Measuring the Effect of Infrastructure Spending on GDP

 

The Obama administration’s focus on infrastructure spending raises the natural question of the effect of government purchases on total GDP. Does government spending stimulate other categories of spending, especially consumer spending? Or does government spending displace other categories, so GDP rises by less than the amount the government spends?

Valerie Ramey has written a paper with the results of her recent work on the question and with a full bibliography of earlier work. Her answer is that consumption and other categories stay about the same when the government spends more. In other words, the increase in GDP is about equal to the increase in govenment spending. To focus on changes in government spending that are not themselves responding to conditions in the economy, she considers military spending.
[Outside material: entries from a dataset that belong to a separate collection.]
end SawinBasis

/-! ## Counting basis vectors by degree (exponential moments) -/

section Counting

variable {G : Type u} [Group G] [DecidableEq G] [Fintype G] {T : Type*} [Fintype T] [DecidableEq T]

/-- Generating function of the degree: `Σ_{i ∈ G^T} r^{deg i} = (r + |G| - 1)^{|T|}`. [folklore] -/
theorem sum_pow_sawinDeg (r : ℝ) :
    ∑ i : T → G, r ^ sawinDeg i = (r + (Fintype.card G - 1)) ^ Fintype.card T := by
  have h1 : ∀ i : T → G, r ^ sawinDeg i = ∏ t, (if i t = 1 then r else 1) := fun i => by
    rw [sawinDeg, ← Finset.prod_pow_eq_pow_sum]
    refine Finset.prod_congr rfl fun t _ => ?_
    unfold degOne
    split_ifs <;> simp
  simp_rw [h1]
  rw [← Fintype.prod_sum (fun (_ : T) (g : G) => (if g = 1 then r else 1)), Finset.prod_const,
    Finset.card_univ]
  congr 1
  have h2 : ∀ g : G, (if g = 1 then r else (1 : ℝ)) = 1 + (if g = 1 then r - 1 else 0) := by
    intro g; split_ifs <;> ring
  simp_rw [h2, Finset.sum_add_distrib, Finset.sum_ite_eq', Finset.mem_univ, if_true,
    Finset.sum_const, Finset.card_univ, nsmul_eq_mul, mul_one]
  ring

/-- Lower tail: `#{i : deg i < a} ≤ r^{1-a} (r + |G| - 1)^{|T|}` for `0 < r ≤ 1`. [folklore] -/
theorem card_sawinDeg_lt_le {r : ℝ} (hr0 : 0 < r) (hr1 : r ≤ 1) (a : ℕ) :
    (Fintype.card {i : T → G // sawinDeg i < a} : ℝ) ≤
      r ^ ((1 : ℝ) - a) * (r + (Fintype.card G - 1)) ^ Fintype.card T := by
  classical
  rw [Fintype.card_subtype, ← sum_pow_sawinDeg r, Finset.mul_sum]
  have h1 : ((Finset.univ.filter fun i : T → G => sawinDeg i < a).card : ℝ) =
      ∑ i : T → G, if sawinDeg i < a then (1 : ℝ) else 0 := by
    rw [Finset.sum_boole]
  rw [h1]
  refine Finset.sum_le_sum fun i _ => ?_
  split_ifs with hi
  · rw [← Real.rpow_natCast, ← Real.rpow_add hr0]
    refine Real.one_le_rpow_of_pos_of_le_one_of_nonpos hr0 hr1 ?_
    have : (sawinDeg i : ℝ) + 1 ≤ a := by exact_mod_cast hi
    linarith
  · positivity

/-- Upper tail: `#{k : m ≤ deg k} ≤ R^{-m} (R + |G| - 1)^{|T|}` for `1 ≤ R`. [folklore] -/
theorem card_le_sawinDeg_le {R : ℝ} (hR : 1 ≤ R) (m : ℕ) :
    (Fintype.card {k : T → G // m ≤ sawinDeg k} : ℝ) ≤
      R ^ (-(m : ℝ)) * (R + (Fintype.card G - 1)) ^ Fintype.card T := by
  classical
  have hR0 : 0 < R := by linarith
  rw [Fintype.card_subtype, ← sum_pow_sawinDeg R, Finset.mul_sum]
  have h1 : ((Finset.univ.filter fun k : T → G => m ≤ sawinDeg k).card : ℝ) =
      ∑ k : T → G, if m ≤ sawinDeg k then (1 : ℝ) else 0 := by
    rw [Finset.sum_boole]
  rw [h1]
  refine Finset.sum_le_sum fun k _ => ?_
  split_ifs with hk
  · rw [← Real.rpow_natCast, ← Real.rpow_add hR0]
    refine Real.one_le_rpow hR ?_
    have : (m : ℝ) ≤ sawinDeg k := by exact_mod_cast hk
    linarith
  · positivity

end Counting

/-! ## The constants (exponential-moment optimisation) -/

section Constants

/-- `(7/8)^{-3q/4} (1 - q/8) < 1` for `0 < q`: the lower-tail rate. [folklore] -/
theorem sawin_rate_one_lt {q : ℝ} (hq : 0 < q) :
    (7 / 8 : ℝ) ^ (-(3 * q / 4)) * (1 - q / 8) < 1 := by
  have hr : (0 : ℝ) < 7 / 8 := by norm_num
  have hlog : (1 : ℝ) - (7 / 8)⁻¹ ≤ Real.log (7 / 8) := Real.one_sub_inv_le_log_of_pos hr
  have hexp : Real.log (7 / 8) * (3 * q / 4) + 1 ≤ (7 / 8 : ℝ) ^ (3 * q / 4) := by
    rw [Real.rpow_def_of_pos hr]
    exact Real.add_one_le_exp _
  have hpow : 1 - 3 * q / 28 ≤ (7 / 8 : ℝ) ^ (3 * q / 4) := by
    have : (1 : ℝ) - (7 / 8)⁻¹ = -(1 / 7) := by norm_num
    rw [this] at hlog
    nlinarith
  rw [Real.rpow_neg hr.le, inv_mul_eq_div, div_lt_one (Real.rpow_pos_of_pos hr _)]
  linarith

/-- `(5/4)^{-3q/2} (1 + q/4) < 1` for `0 < q`: the upper-tail rate. [folklore] -/
theorem sawin_rate_two_lt {q : ℝ} (hq : 0 < q) :
    (5 / 4 : ℝ) ^ (-(3 * q / 2)) * (1 + q / 4) < 1 := by
  have hR : (0 : ℝ) < 5 / 4 := by norm_num
  have hlog : (1 : ℝ) - (5 / 4)⁻¹ ≤ Real.log (5 / 4) := Real.one_sub_inv_le_log_of_pos hR
  have hexp : Real.log (5 / 4) * (3 * q / 2) + 1 ≤ (5 / 4 : ℝ) ^ (3 * q / 2) := by
    rw [Real.rpow_def_of_pos hR]
    exact Real.add_one_le_exp _
  have hpow : 1 + 3 * q / 10 ≤ (5 / 4 : ℝ) ^ (3 * q / 2) := by
    have : (1 : ℝ) - (5 / 4)⁻¹ = 1 / 5 := by norm_num
    rw [this] at hlog
    nlinarith
  rw [Real.rpow_neg hR.le, inv_mul_eq_div, div_lt_one (Real.rpow_pos_of_pos hR _)]
  linarith

end Constants

/-! ## Sawin 2018, Lemma 1.3 (general finite index set) -/

section Lemma13

variable {K : Type v} [Field K] {G : Type u} [Group G] [DecidableEq G] [Fintype G]

/-- **Sawin 2018, Lemma 1.3, uniform form**: if `char K ∣ |G|` there is `δ ∈ (0,1)`, depending
only on `|G|`, with `slice-rank_K D_{G^T} ≤ 3 δ^{|T|} |G|^{|T|}` for every finite `T`. The `δ` is
`max((7/8)^{-3q/4}(1 - q/8), (5/4)^{-3q/2}(1 + q/4))`, `q = 1/|G|` (exponential moments of the
degree with threshold `a = ⌈3q|T|/4⌉`). [cite: Sawin2018, Lemma 1.3] -/
theorem exists_sliceRank_mulGroupTensor_pi_le (hG : (Fintype.card G : K) = 0) :
    ∃ δ : ℝ, 0 < δ ∧ δ < 1 ∧ ∀ (T : Type) [Fintype T] [DecidableEq T],
      (sliceRank (mulGroupTensor K (T → G)) : ℝ) ≤
        3 * δ ^ Fintype.card T * (Fintype.card G : ℝ) ^ Fintype.card T := by
  -- constants
  have hGpos : (0 : ℝ) < Fintype.card G := by exact_mod_cast Fintype.card_pos
  set q : ℝ := 1 / (Fintype.card G : ℝ) with hq
  have hq0 : 0 < q := by positivity
  set A : ℝ := (Fintype.card G : ℝ) - 1 with hA
  have hA1 : 1 + A = Fintype.card G := by rw [hA]; ring
  set δ₁ : ℝ := (7 / 8 : ℝ) ^ (-(3 * q / 4)) * (1 - q / 8) with hδ₁
  set δ₂ : ℝ := (5 / 4 : ℝ) ^ (-(3 * q / 2)) * (1 + q / 4) with hδ₂
  have hδ₁1 : δ₁ < 1 := sawin_rate_one_lt hq0
  have hδ₂1 : δ₂ < 1 := sawin_rate_two_lt hq0
  have hq1 : q ≤ 1 := by
    rw [hq, div_le_one hGpos]; exact_mod_cast Fintype.card_pos
  have hδ₁0 : 0 < δ₁ := by
    have : 0 < 1 - q / 8 := by linarith
    positivity
  have hδ₂0 : 0 < δ₂ := by positivity
  refine ⟨max δ₁ δ₂, lt_max_of_lt_left hδ₁0, max_lt hδ₁1 hδ₂1, fun T _ _ => ?_⟩
  set n : ℕ := Fintype.card T with hn
  set a : ℕ := ⌈3 * q * n / 4⌉₊ with ha
  have ha1 : (a : ℝ) < 3 * q * n / 4 + 1 := Nat.ceil_lt_add_one (by positivity)
  have ha2 : 3 * q * n / 4 ≤ a := Nat.le_ceil _
  -- the combinatorial bound
  have hsr := (hasSliceRankLE_mulGroupTensor_pi (K := K) (G := G) (T := T) hG a).sliceRank_le
  have hsr' : (sliceRank (mulGroupTensor K (T → G)) : ℝ) ≤
      (Fintype.card {i : T → G // sawinDeg i < a} : ℝ) +
        (Fintype.card {i : T → G // sawinDeg i < a} : ℝ) +
        (Fintype.card {k : T → G // a + a ≤ sawinDeg k} : ℝ) := by exact_mod_cast hsr
  -- the two tails
  have hr0 : (0 : ℝ) < 7 / 8 := by norm_num
  have hR1 : (1 : ℝ) ≤ 5 / 4 := by norm_num
  have h78 : (7 / 8 : ℝ) + A = (1 - q / 8) * Fintype.card G := by
    rw [hA, hq]; field_simp; ring
  have h54 : (5 / 4 : ℝ) + A = (1 + q / 4) * Fintype.card G := by
    rw [hA, hq]; field_simp; ring
  have htail1 : (Fintype.card {i : T → G // sawinDeg i < a} : ℝ) ≤
      δ₁ ^ n * (Fintype.card G : ℝ) ^ n := by
    refine (card_sawinDeg_lt_le hr0 (by norm_num) a).trans ?_
    rw [h78, ← hn]
    have h1 : (7 / 8 : ℝ) ^ ((1 : ℝ) - a) ≤ (7 / 8 : ℝ) ^ (-(3 * q / 4) * n) :=
      Real.rpow_le_rpow_of_exponent_ge hr0 (by norm_num) (by linarith)
    calc (7 / 8 : ℝ) ^ ((1 : ℝ) - a) * ((1 - q / 8) * Fintype.card G) ^ n
        ≤ (7 / 8 : ℝ) ^ (-(3 * q / 4) * n) * ((1 - q / 8) * Fintype.card G) ^ n :=
          mul_le_mul_of_nonneg_right h1 (pow_nonneg (mul_nonneg (by linarith) hGpos.le) n)
      _ = δ₁ ^ n * (Fintype.card G : ℝ) ^ n := by
          rw [Real.rpow_mul_natCast hr0.le, hδ₁, mul_pow, mul_pow]; ring
  have htail2 : (Fintype.card {k : T → G // a + a ≤ sawinDeg k} : ℝ) ≤
      δ₂ ^ n * (Fintype.card G : ℝ) ^ n := by
    refine (card_le_sawinDeg_le hR1 (a + a)).trans ?_
    rw [h54, ← hn]
    have h1 : (5 / 4 : ℝ) ^ (-((a + a : ℕ) : ℝ)) ≤ (5 / 4 : ℝ) ^ (-(3 * q / 2) * n) :=
      Real.rpow_le_rpow_of_exponent_le hR1 (by push_cast; linarith)
    calc (5 / 4 : ℝ) ^ (-((a + a : ℕ) : ℝ)) * ((1 + q / 4) * Fintype.card G) ^ n
        ≤ (5 / 4 : ℝ) ^ (-(3 * q / 2) * n) * ((1 + q / 4) * Fintype.card G) ^ n :=
          mul_le_mul_of_nonneg_right h1 (by positivity)
      _ = δ₂ ^ n * (Fintype.card G : ℝ) ^ n := by
          rw [Real.rpow_mul_natCast (by norm_num), hδ₂, mul_pow, mul_pow]; ring
  -- assemble
  have hm1 : δ₁ ^ n ≤ (max δ₁ δ₂) ^ n := pow_le_pow_left₀ hδ₁0.le (le_max_left _ _) n
  have hm2 : δ₂ ^ n ≤ (max δ₁ δ₂) ^ n := pow_le_pow_left₀ hδ₂0.le (le_max_right _ _) n
  have hGn : (0 : ℝ) ≤ (Fintype.card G : ℝ) ^ n := by positivity
  calc (sliceRank (mulGroupTensor K (T → G)) : ℝ)
      ≤ δ₁ ^ n * (Fintype.card G : ℝ) ^ n + δ₁ ^ n * (Fintype.card G : ℝ) ^ n +
          δ₂ ^ n * (Fintype.card G : ℝ) ^ n := by linarith
    _ ≤ (max δ₁ δ₂) ^ n * (Fintype.card G : ℝ) ^ n + (max δ₁ δ₂) ^ n * (Fintype.card G : ℝ) ^ n +
          (max δ₁ δ₂) ^ n * (Fintype.card G : ℝ) ^ n := by gcongr
    _ = 3 * (max δ₁ δ₂) ^ n * (Fintype.card G : ℝ) ^ n := by ring

end Lemma13

/-! ## Discharges: Sawin 2018, Lemma 1.3 and Theorem 1.5 -/

section Discharge

/-- Powers of a multiplicative matching: from a matching in `G^n` indexed by `ι`, a matching in
`G^{k × n}` indexed by `ι^k` ("a multiplicative matching in `Gⁿ` of size `|S|` gives a
multiplicative matching in `G^{nk}` of size `|S|^k`", Sawin 2018, proof of Thm. 1.5).
[cite: Sawin2018, Thm. 1.5 (proof)] -/
theorem IsMulMatching.pow {G : Type u} [Group G] {ι : Type v} {n : ℕ} {s t u : ι → (Fin n → G)}
    (h : IsMulMatching s t u) (k : ℕ) :
    IsMulMatching (G := Fin k × Fin n → G) (ι := Fin k → ι) (fun I ab => s (I ab.1) ab.2)
      (fun I ab => t (I ab.1) ab.2) (fun I ab => u (I ab.1) ab.2) := by
  intro I J L
  constructor
  · intro h1
    have hl : ∀ l, I l = J l ∧ J l = L l := fun l => (h (I l) (J l) (L l)).1 (by
      funext b
      have := congr_fun h1 (l, b)
      simpa using this)
    exact ⟨funext fun l => (hl l).1, funext fun l => (hl l).2⟩
  · rintro ⟨rfl, rfl⟩
    funext ⟨l, b⟩
    have := congr_fun (h.diag (I l)) b
    simpa using this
She finds that GDP rises by about the same amount as an increase in military spending.

The picture below shows GDP and government military spending during World War II, both adjusted for price changes, detrended, and rescaled to the level of the U.S. economy today.  If you think that the Obama administration is ambitious in spending a trillion dollars over several years on infrastructure projects, note that military spending maxed out at $7 trillion per year during the war, rescaled to the current size of the economy. During the expansion, GDP rose pretty much the same amount as did military spending. Consumption and other components of spending neither rose under the military stimulus nor fell because of displacement by military spending. The two forces offset one another. Notice, however, that when military spending fell after the victory, GDP did not fall nearly as much. Consumption and other components expanded rapidly to take up the resources freed from military activities and there was little sign of adverse effects from the lower military spending.

ww2

The second picture shows the same variables for the buildup at the beginning of the Korean war. The story is much the same-equal increases in military spending and GDP.

kor

Although military spending expanded in three other episodes-Viet Nam, the Reagan buildup, and post 9/11-none of these expansions was large enough to give much additional evidence on the response of GDP to increases in military spending.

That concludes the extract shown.